- A pedestrian left point A for a walk, going with
the speed of 5 km/h. When the pedestrian was at
a distance of 6 km from A, a cyclist followed him,
starting from A and cycling at a speed 9 km/h higher
than that of the pedestrian. When the cyclist overtook
the pedestrian, they turned back and returned to A
together, at the speed of 4 km/h. At what y will the
time spent by the pedestrian on his total journey from
A to A be the least?
(a) 5 km/h
(b) 6 km/h
(c) 6.1 kmph
(d) 5.5 km/h
Answers
Given :- A pedestrian left point A for a walk . When the pedestrian was at a distance of 6 km from A, a cyclist followed him, starting from A and cycling at a speed 9 km/h higher than that of the pedestrian. When the cyclist overtook the pedestrian, they turned back and returned to A together, at the speed of 4 km/h. At what speed will the time spent by the pedestrian on his total journey from A to A be the least ?
(a) 5 km/h
(b) 6 km/h
(c) 6.1 kmph
(d) 5.5 km/h
Answer :-
Let us assume that, the speed of pedestrian is x km/h .
so,
→ speed of cyclist = (x + 9) km/h .
given that, the cyclist starts from A after pedestrian covers 6 km. Let after y hours he cross the pedestrian .
so,
→ Distance travelled by pedestrian = (6 + xy) km..
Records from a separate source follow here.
import Summits.BirchSwinnertonDyer.Rank1Residual.Supersingular.SignedSqueezeX7
import Literature.NumberTheory.EllipticCurves.Wuthrich2014.ThreeAdicImageSupersingularProofs
import Summits.BirchSwinnertonDyer.BirchSwinnertonDyer.Theorems.PrintX8SmallImageMuReading
import Literature.NumberTheory.EllipticCurves.Sprung2012.SharpFlatColemanKatoContragredient
import Literature.NumberTheory.EllipticCurves.Sprung2012.SharpFlatSelmerDualInvolutionTwistProofs
import HarnessLib

/-!
# Route `PrintX8VSC` (print-keyed twin of `PrintX8VS`), glue item `GlueSharpFlatMainConjectureOfKatoSporadicX8Contra`
# (stmt-BirchSwinnertonDyer-23743) — PART 2a, per datum: the Eisenstein half in PRINT keying + Kato's half in PRINT keying
# (`thm716_sharpFlatCharIdeal_divisibility_contra`) pin `char X^•(E/ℚ_∞)` to `(3^m · L^•_3(E))`; `m = 0` under `surj(3)`
# (Wuthrich 2014 Lemma 20) or under the `μ`-inequality `μ(X^•) ≤ μ(Λ/(L^•))`

Cell `bsd-ssimc`, width seat `cruxlead-stmt-BirchSwinnertonDyer-19875-w2` (gen 11) under the 19875 LEAD; `--supports`
stmt-BirchSwinnertonDyer-23743; THEOREMS ONLY; route-independent (no `Theses.PrintX8VSC` import). HONEST FRAMING: this is the
token-for-token PORT to the contragredient (`γ⁻¹`-keyed, printed) ♯/♭ dual datum
`D : SharpFlatSelmerDualData W κ γ⁻¹ …` of three landed per-pair criteria of route `PrintX8`/`PrintX8VS`:
`X8.sprungSharpFlatMainConjecture_of_lowerDivisibility_of_surj` (`…SprungLowerDivisibilityAtThreeSurjBranch`, p534029),
`PrintX8MuReading.X8.exists_charIdeal_eq_span_pow_mul_of_lowerDivisibility` and
`PrintX8MuReading.X8.sprungSharpFlatMainConjecture_of_lowerDivisibility_of_muInvariant_le` (`PrintX8SmallImageMuReading`).
The ONLY changes: the dual datum is keyed by `γ⁻¹`, Kato's half is the print-keyed named fact
`Sprung2012.thm716_sharpFlatCharIdeal_divisibility_contra` (p662311; its `.of_thm714` form discharges the torsion
hypotheses from the keying-immune Thm. 7.14), and the statements are PER DATUM (the Eisenstein half enters as the
displayed hypothesis `hK1D` on the one datum `D`, the shape produced by the C′ bricks
`ChromaticCommonZeros.squeezeToCommonZeros_contra` / `sprungSharpFlatLowerDivisibilityContra_of_noCommonZero`, p668614).
No new mathematics; nothing here is a theorem beyond print; the main conjecture at `a₃ = ±3`, K′, C′, leaf X8 and BSD are
NOT proved. Referee N-287b honoured: no `γ`-keyed fact is instantiated at `γ⁻¹` (Thm. 7.14 is instantiated at key `γ`
on an auxiliary datum `D₀` and transported by the PROVED dictionary `sharpFlatSelmerDualData_{finite,isTorsion}_inv_iff`).

* §1 `exists_charIdeal_eq_span_pow_mul_of_lowerDivisibilityContra` — `hK1D` (`char D.X = (gen)`, `gen^ℚ = ϖ·(L^•·h)^ℚ`)
  + Thm. 7.14 + Thm. 7.16-contra (first clause, NO image hypothesis) + period unit ⟹ `D.X` f.g. torsion and
  `char D.X = (p^m · L^•)` for some `m`; `μ(D.X) = m + μ(Λ/(L^•))`.
* §2 `sharpFlatMainConjectureContra_of_lowerDivisibilityContra_of_surj` — on `surj(3)` the second clause of
  Thm. 7.16-contra (`n = 0`, `3`-adic surjectivity by Wuthrich 2014 Lemma 20) gives `m = 0`: the print-keyed main
  identity `char D.X = (gen′)`, `gen′^ℚ = ϖ·L^•^ℚ` (the per-datum body of `PrintX8VSC.SharpFlatMainConjectureX8Contra`).
* §3 `sharpFlatMainConjectureContra_of_lowerDivisibilityContra_of_muInvariant_le` — at ANY image, the displayed
  `μ`-inequality `μ(D.X) ≤ μ(Λ/(L^•))` forces `m = 0`.

References: [Sprung2012] Thm. 1.2/7.14, Thm. 1.4/7.16 (pp. 1486, 1504), Main Conj. 7.21 (p. 1505), §7.5 l.1 (the printed
dual `𝒳^•* = X^•(γ⁻¹)`); [Wuthrich2014] Lemma 20 (p. 399); [Washington1997] §13.2; [GreenbergLNM1716] §1 (p. 60) (`S^ι`).
-/

set_option autoImplicit false
-- justification: the mandated namespace `Summit.BirchSwinnertonDyer.BirchSwinnertonDyer.Theorems`
-- (single-conjunct summit, Sub = Summit) repeats a segment by design (D-0017).
set_option linter.dupNamespace false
→ Distance travelled by cyclist = (x + 9)y = (xy + 9y) km .
then,
→ 6 + xy = xy + 9y
→ 9y = 6
→ y = (2/3) hours.
now,
→ Total distance travelled by pedestrian from A = 6 + (2x/3) km.
then,
→ Time taken by pedestrian to cover this distance = D/S = [6 + (2x/3)]/x = {(6/x) + (2/3)} hours. -------- Eqn.(1)
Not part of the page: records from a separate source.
import Summits.NavierStokesRegularity.NavierStokesRegularity.Theorems.AdaptedFrequencyFrequencyRigidityWallUnconditional
import Literature.Analysis.FluidPDE.LocalTypeI
import HarnessLib

/-!
# Crux `FrequencyRigidity` (stmt-NavierStokesRegularity-2955), line `scaled-energy-split`:
# the finite-class wall

Helper file (`--supports stmt-NavierStokesRegularity-2955`; theorems only, sorry-free).  Stub
`stub_finiteClassWall` (D) of the line: Stub 2 of the line — no witness of the crux body
(classical ancient Navier–Stokes flow on `(−∞,0) × ℝ³`, global Type-I rate `C/√(−t)`, adapted
two-sided Gaussian-comparable kernel `K` at `(0,0)`, positive adapted enstrophy
`H = ∫ ‖curl v‖² K` with constant adapted frequency `Λ ≡ Λ₀`) with FINITE Albritton–Barker
quantity `𝐈(ℝ³ × ℝ₋) < ∞` — together with leaf (C) — decaying rotated-self-similar flows
`pvAnsatz α U` (Pineau–Vicol 2026 ansatz (1.7), `‖U(y)‖ ≤ C₀/(1 + ‖y‖)`) have `𝐈 < ∞` — give
Pineau–Vicol's Conjecture 1.1 in the smooth bounded-gradient decaying class for EVERY angular
speed `α`: the profile is irrotational, `curl U ≡ 0`.

Proof (the refuter's wall `Negative.rssLiouvilleBounded_of_frequencyRigidity` of
`Negative/RSSWall.lean`, with the crux replaced by Stub 2).  By
`MovingAdjointBernoulli.coRotatingKernelHypothesis_holds` the RSS flow `rss α U = pvAnsatz α U`
carries an adapted Gaussian-comparable kernel of CO-ROTATING self-similar form, for which the
adapted enstrophy is EXACTLY `H(t) = A/t²`, `A = ∫ ‖curl U‖² K(−1)` (`Negative.adaptedEnstrophy_rss`),
whence `Λ ≡ 2` (`Negative.freqClause_of_powerLaw`); the bounded profile gives the global Type-I
bound (`Negative.typeIBound_rss`) and leaf (C) gives `𝐈 < ∞`.  So `A > 0` would inhabit the `∃`
negated by Stub 2; hence `A = 0`, i.e. the nonnegative continuous integrable density
`‖curl U‖² K(−1)` vanishes identically, and `K(−1) > 0`.

## References

* B. Pineau, V. Vicol, arXiv:2607.09619 (2026), §1.2 (1.7)–(1.10), Conjecture 1.1, Theorem 1.4.
  [PineauVicol2026]
* Z. Bradshaw, T.-P. Tsai, Comm. PDE 42 (2017), §5, Open Problem 5.2. [BradshawTsai2017CPDE]
* D. Albritton, T. Barker, J. Math. Fluid Mech. 21 (2019), §1 (the quantity `𝐈(ω)`).
  [AlbrittonBarker2019]
-/

noncomputable section

-- the registered stub namespace repeats the summit name `NavierStokesRegularity` (summit = problem)
set_option linter.dupNamespace false

namespace Summit.NavierStokesRegularity.NavierStokesRegularity.Theorems.FrequencyRigidity.ScaledEnergySplit

open Literature.Analysis.FluidPDE Literature.Analysis.UnboundedOperators
open Summit.NavierStokesRegularity.NavierStokesRegularity.Theorems.FrequencyRigidity.Negative
open Summit.NavierStokesRegularity.NavierStokesRegularity.Theorems.FrequencyRigidity.MovingAdjointBernoulli
open MeasureTheory Set Filter Topology Function
open scoped Laplacian InnerProductSpace RealInnerProductSpace ContDiff

/-! ## The profile enstrophy density `‖curl U‖² K(−1)` of a bounded-gradient profile -/

/-- For a smooth profile `U` with `‖DU‖ ≤ C` and an adapted kernel `K` on `(−∞,0)` of some drift,
the profile enstrophy density `f = ‖curl U‖² K(−1)` is nonnegative, continuous and integrable;
hence if `∫ f = 0` then `curl U ≡ 0` (`K(−1) > 0`). [folklore] -/
theorem finiteClassWall_curl_eq_zero_of_integral_eq_zero {ν : ℝ}
    {v : ℝ → EuclideanSpace ℝ (Fin 3) → EuclideanSpace ℝ (Fin 3)}
    {U : EuclideanSpace ℝ (Fin 3) → EuclideanSpace ℝ (Fin 3)}
    {K : ℝ → EuclideanSpace ℝ (Fin 3) → ℝ} {C : ℝ} (hU : ContDiff ℝ ∞ U)
    (hC : ∀ y, ‖fderiv ℝ U y‖ ≤ C) (hK : IsAdaptedBackwardKernel ν v (Iio 0) 0 0 K) :
    0 ≤ (∫ z, ‖curl U z‖ ^ 2 * K (-1) z) ∧
      ((∫ z, ‖curl U z‖ ^ 2 * K (-1) z) = 0 → ∀ y, curl U y = 0) := by
  have hm1 : (-1:ℝ) ∈ Iio (0:ℝ) := by norm_num
  have hKpos : ∀ x, 0 < K (-1) x := hK.pos (-1) hm1
  have hKint : Integrable (K (-1)) := hK.integrable hm1
  have hKcont : Continuous (K (-1)) := (hK.contDiff_slice hm1).continuous
  have hcurl : Continuous fun z => curl U z :=
    Literature.Analysis.FluidPDE.continuous_curl (hU.of_le (by norm_cast))
  set f : E3 → ℝ := fun z => ‖curl U z‖ ^ 2 * K (-1) z with hf
  have hf_nonneg : ∀ z, 0 ≤ f z := fun z => mul_nonneg (sq_nonneg _) (hKpos z).le
  have hf_cont : Continuous f := (hcurl.norm.pow 2).mul hKcont
  have hf_int : Integrable f := by
    refine hKint.bdd_mul (c := (‖curlCLM‖ * C) ^ 2) (hcurl.norm.pow 2).aestronglyMeasurable
      (Eventually.of_forall fun z => ?_)
    rw [Real.norm_of_nonneg (sq_nonneg _)]
    have h1 : ‖curl U z‖ ≤ ‖curlCLM‖ * C :=
      (norm_curl_le U z).trans (mul_le_mul_of_nonneg_left (hC z) (norm_nonneg curlCLM))
    exact pow_le_pow_left₀ (norm_nonneg _) h1 2
  refine ⟨integral_nonneg hf_nonneg, fun hA0 y => ?_⟩
  have hf0 : f = fun _ => 0 := by
    have hae : f =ᵐ[volume] (fun _ => (0:ℝ)) :=
      (integral_eq_zero_iff_of_nonneg (fun z => hf_nonneg z) hf_int).1 hA0
    exact (hf_cont.ae_eq_iff_eq volume continuous_const).1 hae
  have hy : f y = 0 := by rw [hf0]
  rcases mul_eq_zero.1 hy with h | h
  · exact norm_eq_zero.1 ((pow_eq_zero_iff two_ne_zero).1 h)
  · exact absurd h (hKpos y).ne'

/-! ## An RSS flow with a co-rotating kernel and `A > 0` inhabits the crux body -/

/-- **The witness.**  A smooth profile `U` with `‖U‖, ‖DU‖ ≤ C` whose RSS flow `rss α U` is a
classical Navier–Stokes flow (viscosity `1`) on `(−∞,0)`, an adapted Gaussian-comparable
CO-ROTATING kernel `K`, and `A = ∫ ‖curl U‖² K(−1) > 0`: then `(ν, C, Λ₀, v, q, K) =
(1, C, 2, rss α U, q, K)` satisfies the body of the crux `FrequencyRigidity` VERBATIM (the exact
power law `H = A/t²` gives `H > 0` and `Λ ≡ 2`). [cite: PineauVicol2026, §1.2 (1.7)–(1.10)] -/
theorem finiteClassWall_cruxBody_of_pos {α C : ℝ}
    {U : EuclideanSpace ℝ (Fin 3) → EuclideanSpace ℝ (Fin 3)}
    {q : ℝ → EuclideanSpace ℝ (Fin 3) → ℝ} {K : ℝ → EuclideanSpace ℝ (Fin 3) → ℝ}
    (hU : ContDiff ℝ ∞ U) (hCb : ∀ y, ‖U y‖ ≤ C ∧ ‖fderiv ℝ U y‖ ≤ C)
    (hNS : IsClassicalNSSolutionOn (Iio 0) 1 0 (rss α U) q)
    (hK : IsAdaptedBackwardKernel 1 (rss α U) (Iio 0) 0 0 K)
    (hG : IsGaussianComparable K (Iio 0) 0 0) (hco : IsCoRotating α K)
    (hA : 0 < ∫ z, ‖curl U z‖ ^ 2 * K (-1) z) :
    0 < (1:ℝ) ∧ IsClassicalNSSolutionOn (Set.Iio 0) 1 0 (rss α U) q ∧
      (∀ t ∈ Set.Iio (0:ℝ), ∀ x, ‖rss α U t x‖ ≤ C / Real.sqrt (-t)) ∧
      ContDiffOn ℝ 2 (Function.uncurry K) (Set.Iio (0:ℝ) ×ˢ Set.univ) ∧
      (∀ t ∈ Set.Iio (0:ℝ), ∀ x, 0 < K t x) ∧
      (∀ t ∈ Set.Iio (0:ℝ), ∀ x, timeDerivWithin (Set.Iio (0:ℝ)) K t x +
        fderiv ℝ (K t) x (rss α U t x) + 1 * Laplacian.laplacian (K t) x = 0) ∧
      (∀ t ∈ Set.Iio (0:ℝ), ∫ x, K t x = 1) ∧
      (∀ φ : EuclideanSpace ℝ (Fin 3) → ℝ, Continuous φ → (∃ M : ℝ, ∀ x, |φ x| ≤ M) →
        Filter.Tendsto (fun t => ∫ x, φ x * K t x) (nhdsWithin (0:ℝ) (Set.Iio (0:ℝ)))
          (nhds (φ (0 : EuclideanSpace ℝ (Fin 3))))) ∧
      (∃ c₁ c₂ C₁ C₂ : ℝ, 0 < c₁ ∧ 0 < c₂ ∧ 0 < C₁ ∧ 0 < C₂ ∧ ∀ t ∈ Set.Iio (0:ℝ), ∀ x,
        c₁ * ((0:ℝ) - t) ^ (-(3:ℝ) / 2) *
            Real.exp (-(‖x - (0 : EuclideanSpace ℝ (Fin 3))‖ ^ 2) / (c₂ * ((0:ℝ) - t))) ≤ K t x ∧
          K t x ≤ C₁ * ((0:ℝ) - t) ^ (-(3:ℝ) / 2) *
            Real.exp (-(‖x - (0 : EuclideanSpace ℝ (Fin 3))‖ ^ 2) / (C₂ * ((0:ℝ) - t)))) ∧
      (∀ H Λ : ℝ → ℝ, H = (fun t => ∫ x, ‖curl (rss α U t) x‖ ^ 2 * K t x) →
        Λ = (fun t => (0 - t) * deriv H t / H t) →
          (∀ t ∈ Set.Iio (0:ℝ), 0 < H t) ∧ (∀ t ∈ Set.Iio (0:ℝ), Λ t = 2)) := by
  have hUd : Differentiable ℝ U := hU.differentiable (by simp)
  have hHt : ∀ t ∈ Iio (0:ℝ),
      (∫ x, ‖curl (rss α U t) x‖ ^ 2 * K t x) = (∫ z, ‖curl U z‖ ^ 2 * K (-1) z) / t ^ 2 :=
    fun t ht => adaptedEnstrophy_rss hUd hco ht
  have hTI : TypeIBound C (rss α U) := typeIBound_rss fun y => (hCb y).1
  have hCo : Comparable K := isGaussianComparable_iff_fin_three.1 hG
  have hfreq : FreqClause (rss α U) K 2 := freqClause_of_powerLaw hA hHt
  exact ⟨one_pos, hNS, hTI, hK.contDiffOn, hK.pos, hK.adjoint_eq, hK.integral_eq_one,
    hK.tendsto_integral_mul, hCo, hfreq⟩

/-! ## The finite-class wall -/

/-- **Stub D of line `scaled-energy-split` (the finite-class wall).**  Stub 2 of the line (no
witness of the crux body with finite Albritton–Barker quantity `𝐈(ℝ³ × ℝ₋)`) and leaf (C)
(decaying rotated-self-similar flows have `𝐈 < ∞`) prove Pineau–Vicol's Conjecture 1.1 in the
smooth bounded-gradient decaying class for EVERY angular speed `α`: a smooth profile `U` with `U`,
`DU` bounded and `‖U(y)‖ ≤ C₀/(1 + ‖y‖)` whose RSS flow `pvAnsatz α U` is a classical
Navier–Stokes flow (viscosity `1`, some pressure) on `(−∞,0)` is irrotational.  (Co-rotating
adapted kernel from `coRotatingKernelHypothesis_holds`; exact power law `H = A/t²`; `A > 0` would be
a witness, so `A = 0` and `‖curl U‖² K(−1) ≡ 0` with `K(−1) > 0`.)
[cite: PineauVicol2026, Conjecture 1.1; BradshawTsai2017CPDE, §5 OP 5.2] -/
theorem stub_finiteClassWall : (¬ ∃ (ν C Λ₀ : ℝ) (v : ℝ → EuclideanSpace ℝ (Fin 3) → EuclideanSpace ℝ (Fin 3)) (q : ℝ → EuclideanSpace ℝ (Fin 3) → ℝ) (K : ℝ → EuclideanSpace ℝ (Fin 3) → ℝ), (0 < ν ∧ Literature.Analysis.FluidPDE.IsClassicalNSSolutionOn (Set.Iio 0) ν 0 v q ∧ (∀ t ∈ Set.Iio (0:ℝ), ∀ x, ‖v t x‖ ≤ C / Real.sqrt (-t)) ∧ ContDiffOn ℝ 2 (Function.uncurry K) (Set.Iio (0:ℝ) ×ˢ Set.univ) ∧ (∀ t ∈ Set.Iio (0:ℝ), ∀ x, 0 < K t x) ∧ (∀ t ∈ Set.Iio (0:ℝ), ∀ x, Literature.Analysis.FluidPDE.timeDerivWithin (Set.Iio (0:ℝ)) K t x + fderiv ℝ (K t) x (v t x) + ν * Laplacian.laplacian (K t) x = 0) ∧ (∀ t ∈ Set.Iio (0:ℝ), ∫ x, K t x = 1) ∧ (∀ φ : EuclideanSpace ℝ (Fin 3) → ℝ, Continuous φ → (∃ M : ℝ, ∀ x, |φ x| ≤ M) → Filter.Tendsto (fun t => ∫ x, φ x * K t x) (nhdsWithin (0:ℝ) (Set.Iio (0:ℝ))) (nhds (φ (0 : EuclideanSpace ℝ (Fin 3))))) ∧ (∃ c₁ c₂ C₁ C₂ : ℝ, 0 < c₁ ∧ 0 < c₂ ∧ 0 < C₁ ∧ 0 < C₂ ∧ ∀ t ∈ Set.Iio (0:ℝ), ∀ x, c₁ * ((0:ℝ) - t) ^ (-(3:ℝ) / 2) * Real.exp (-(‖x - (0 : EuclideanSpace ℝ (Fin 3))‖ ^ 2) / (c₂ * ((0:ℝ) - t))) ≤ K t x ∧ K t x ≤ C₁ * ((0:ℝ) - t) ^ (-(3:ℝ) / 2) * Real.exp (-(‖x - (0 : EuclideanSpace ℝ (Fin 3))‖ ^ 2) / (C₂ * ((0:ℝ) - t)))) ∧ (∀ H Λ : ℝ → ℝ, H = (fun t => ∫ x, ‖Literature.Analysis.FluidPDE.curl (v t) x‖ ^ 2 * K t x) → Λ = (fun t => (0 - t) * deriv H t / H t) → (∀ t ∈ Set.Iio (0:ℝ), 0 < H t) ∧ (∀ t ∈ Set.Iio (0:ℝ), Λ t = Λ₀))) ∧ Literature.Analysis.FluidPDE.typeIBound (Set.Iio (0:ℝ) ×ˢ Set.univ) v q (fun t x => fderiv ℝ (v t) x) < ⊤) → (∀ (α C₀ : ℝ) (U : EuclideanSpace ℝ (Fin 3) → EuclideanSpace ℝ (Fin 3)) (u : ℝ → EuclideanSpace ℝ (Fin 3) → EuclideanSpace ℝ (Fin 3)) (p : ℝ → EuclideanSpace ℝ (Fin 3) → ℝ), Literature.Analysis.FluidPDE.IsClassicalNSSolutionOn (Set.Iio 0) 1 0 u p → (∀ t ∈ Set.Iio (0:ℝ), ∀ x, u t x = Literature.Analysis.FluidPDE.pvAnsatz α (fun y _ => U y) t x) → (∀ y, ‖U y‖ ≤ C₀ / (1 + ‖y‖)) → Literature.Analysis.FluidPDE.typeIBound (Set.Iio (0:ℝ) ×ˢ Set.univ) u p (fun t x => fderiv ℝ (u t) x) < ⊤) → ∀ (α C₀ : ℝ) (U : EuclideanSpace ℝ (Fin 3) → EuclideanSpace ℝ (Fin 3)) (q : ℝ → EuclideanSpace ℝ (Fin 3) → ℝ), ContDiff ℝ (⊤ : ℕ∞) U → (∃ C : ℝ, ∀ y, ‖U y‖ ≤ C ∧ ‖fderiv ℝ U y‖ ≤ C) → (∀ y, ‖U y‖ ≤ C₀ / (1 + ‖y‖)) → Literature.Analysis.FluidPDE.IsClassicalNSSolutionOn (Set.Iio 0) 1 0 (Literature.Analysis.FluidPDE.pvAnsatz α (fun y _ => U y)) q → ∀ y, Literature.Analysis.FluidPDE.curl U y = 0 := by
  intro h2 hC α C₀ U q hU hbd hdec hNS
  obtain ⟨C, hCb⟩ := hbd
  -- `rss α U` is `pvAnsatz α (fun y _ => U y)` by definition
  have hNS' : IsClassicalNSSolutionOn (Iio 0) 1 0 (rss α U) q := hNS
  -- the co-rotating adapted Gaussian-comparable kernel (H(α), discharged in the tree)
  obtain ⟨K, hK, hG, hco⟩ := coRotatingKernelHypothesis_holds α U q hU ⟨C, hCb⟩ hNS'
  obtain ⟨hA_nonneg, hzero⟩ :=
    finiteClassWall_curl_eq_zero_of_integral_eq_zero hU (fun y => (hCb y).2) hK
  refine hzero (le_antisymm (not_lt.1 fun hApos => h2 ?_) hA_nonneg)
  -- `A > 0`: the RSS flow with its kernel is a witness with finite `𝐈`
  have hI := hC α C₀ U (rss α U) q hNS' (fun _ _ _ => rfl) hdec
  exact ⟨1, C, 2, rss α U, q, K, finiteClassWall_cruxBody_of_pos hU hCb hNS' hK hG hco hApos, hI⟩

end Summit.NavierStokesRegularity.NavierStokesRegularity.Theorems.FrequencyRigidity.ScaledEnergySplit

end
given that, while returning there speed were 4km/h .
so,
→ Time taken by pedestrian to reach back to A = D/S = [6 + (2x/3)]/4 = {(6/4) + (2x/12)} = {(3/2) + (x/6)} hours -------- Eqn.(2)
we have to find value of x for which total time of pedestrian from A to A would be minimum .
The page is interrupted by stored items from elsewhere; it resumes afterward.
import Summits.Ventures.AbcSig.Rows.Statements
import Summits.Ventures.AbcSig.Rows.XnYn13Z2

/-!
# Venture AbcSig — CELL bridge for `xⁿ + yⁿ = 13 z²`: p1's census predicate `Rows.C1Cell 13 11 {11}`

HONEST FRAMING. COMPUTATION cell `pub-abcsig`; CONDITIONAL theorem; no claim on ABC or any summit. Hypotheses exactly
those of `Rows/XnYn13Z2.lean` (`row_XnYn13Z2`): `BS04Package` (CITED), `DataComplete` /
`Refines` (COMPUTED, certified level files), and the row's per-orbit CITED exclusions `hX_…` universally quantified in
the exponent. Conclusion = the census statement of the SIGNED row of record `census/rows/C1/C1-C13-all.md` in p1's
vocabulary (`Rows/Statements.lean`): every prime `n ≥ 11`, `n ∤ 13`, no primitive solution with `|xy| > 1`.
GENERATED by p-lean gen3/make_c1cell.py (pattern of `Rows/BridgeC1P2.lean`).
-/

namespace Summit.Ventures.AbcSig

/-- `xⁿ + yⁿ = 13z²`, every prime `n ≥ 11` with `n ∤ 13`, `n ∉ {11}`: p1's `Rows.C1Cell 13 11 {11}` from `row_XnYn13Z2`. -/
theorem C1Cell_13_of (M : NewformModel) (hP : M.BS04Package)
    (hD338 : M.DataComplete 338 level338Orbits)
    (hD5408 : M.DataComplete 5408 level5408Orbits)
    (hX_orbit_5408_6 : ∀ n : ℕ, M.Excludes 5408 orbit_5408_6 (fun S => S.A = 1 ∧ S.B = 1 ∧ S.C = 13 ∧ S.n = n ∧ ¬ 2 ∣ S.a * S.b))
    (hX_orbit_5408_7 : ∀ n : ℕ, M.Excludes 5408 orbit_5408_7 (fun S => S.A = 1 ∧ S.B = 1 ∧ S.C = 13 ∧ S.n = n ∧ ¬ 2 ∣ S.a * S.b))
    (hX_orbit_5408_8 : ∀ n : ℕ, M.Excludes 5408 orbit_5408_8 (fun S => S.A = 1 ∧ S.B = 1 ∧ S.C = 13 ∧ S.n = n ∧ ¬ 2 ∣ S.a * S.b)) :
    Rows.C1Cell 13 11 {11} :=
  fun n hn h11 hC hR x y z _ _ =>
    row_XnYn13Z2 M hP hD338 hD5408 n hn h11 (by
      intro hmem
      simp only [List.mem_cons, List.not_mem_nil, or_false] at hmem
      rcases hmem with rfl | rfl
      · simp at hR
      · exact hC (by norm_num)) (hX_orbit_5408_6 n) (hX_orbit_5408_7 n) (hX_orbit_5408_8 n) x y z

end Summit.Ventures.AbcSig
so, using Eqn.(1) and Eqn.(2)
→ Total time taken by pedestrian from A to A = {(6/x) + (2/3)} + {(3/2) + (x/6)} = (6/x) + (x/6) + (2/3) + (3/2) = (6/x) + (x/6) + (4+9)/6 = {(6/x) + (x/6) + (13/6)} hours.
checking options for minimum value now, we get,
(a) 5km/h
→ (6/5) + (5/6) + (13/6)
→ (6/5) + (18/6)
→ 1(1/5) + 3
→ 4(1/5) hours = 4 hours + 12 minutes .
(b) 6 km/h
→ (6/6) + (6/6) + (13/6)
→ 1 + 1 + 2(1/6)
→ 4(1/6) hours = 4 hours + 10 minutes .
(c) 6.1 km/h
→ (6/6.1) + (6.1/6) + (13/6)
→ (6/6.1) + (19.1/6)
→ (60/61) + (191/60)
→ (3600 + 11651)/3660
→ (15251/3660)
→ 4(611/3660) ≈ 4 hours + greater than 10 minutes .
(d) 5.5 km/h
→ (6/5.5) + (5.5/6) + (13/6)
→ (60/55) + (18.5/6)
→ (12/11) + (37/12)
→ (144 + 407)/132
→ (551/132)
→ 4(23/132) = 4 hours + greater than 10 minutes .
therefore, we can conclude that, at 6km/h (B) the time spent by pedestrian will be minimum .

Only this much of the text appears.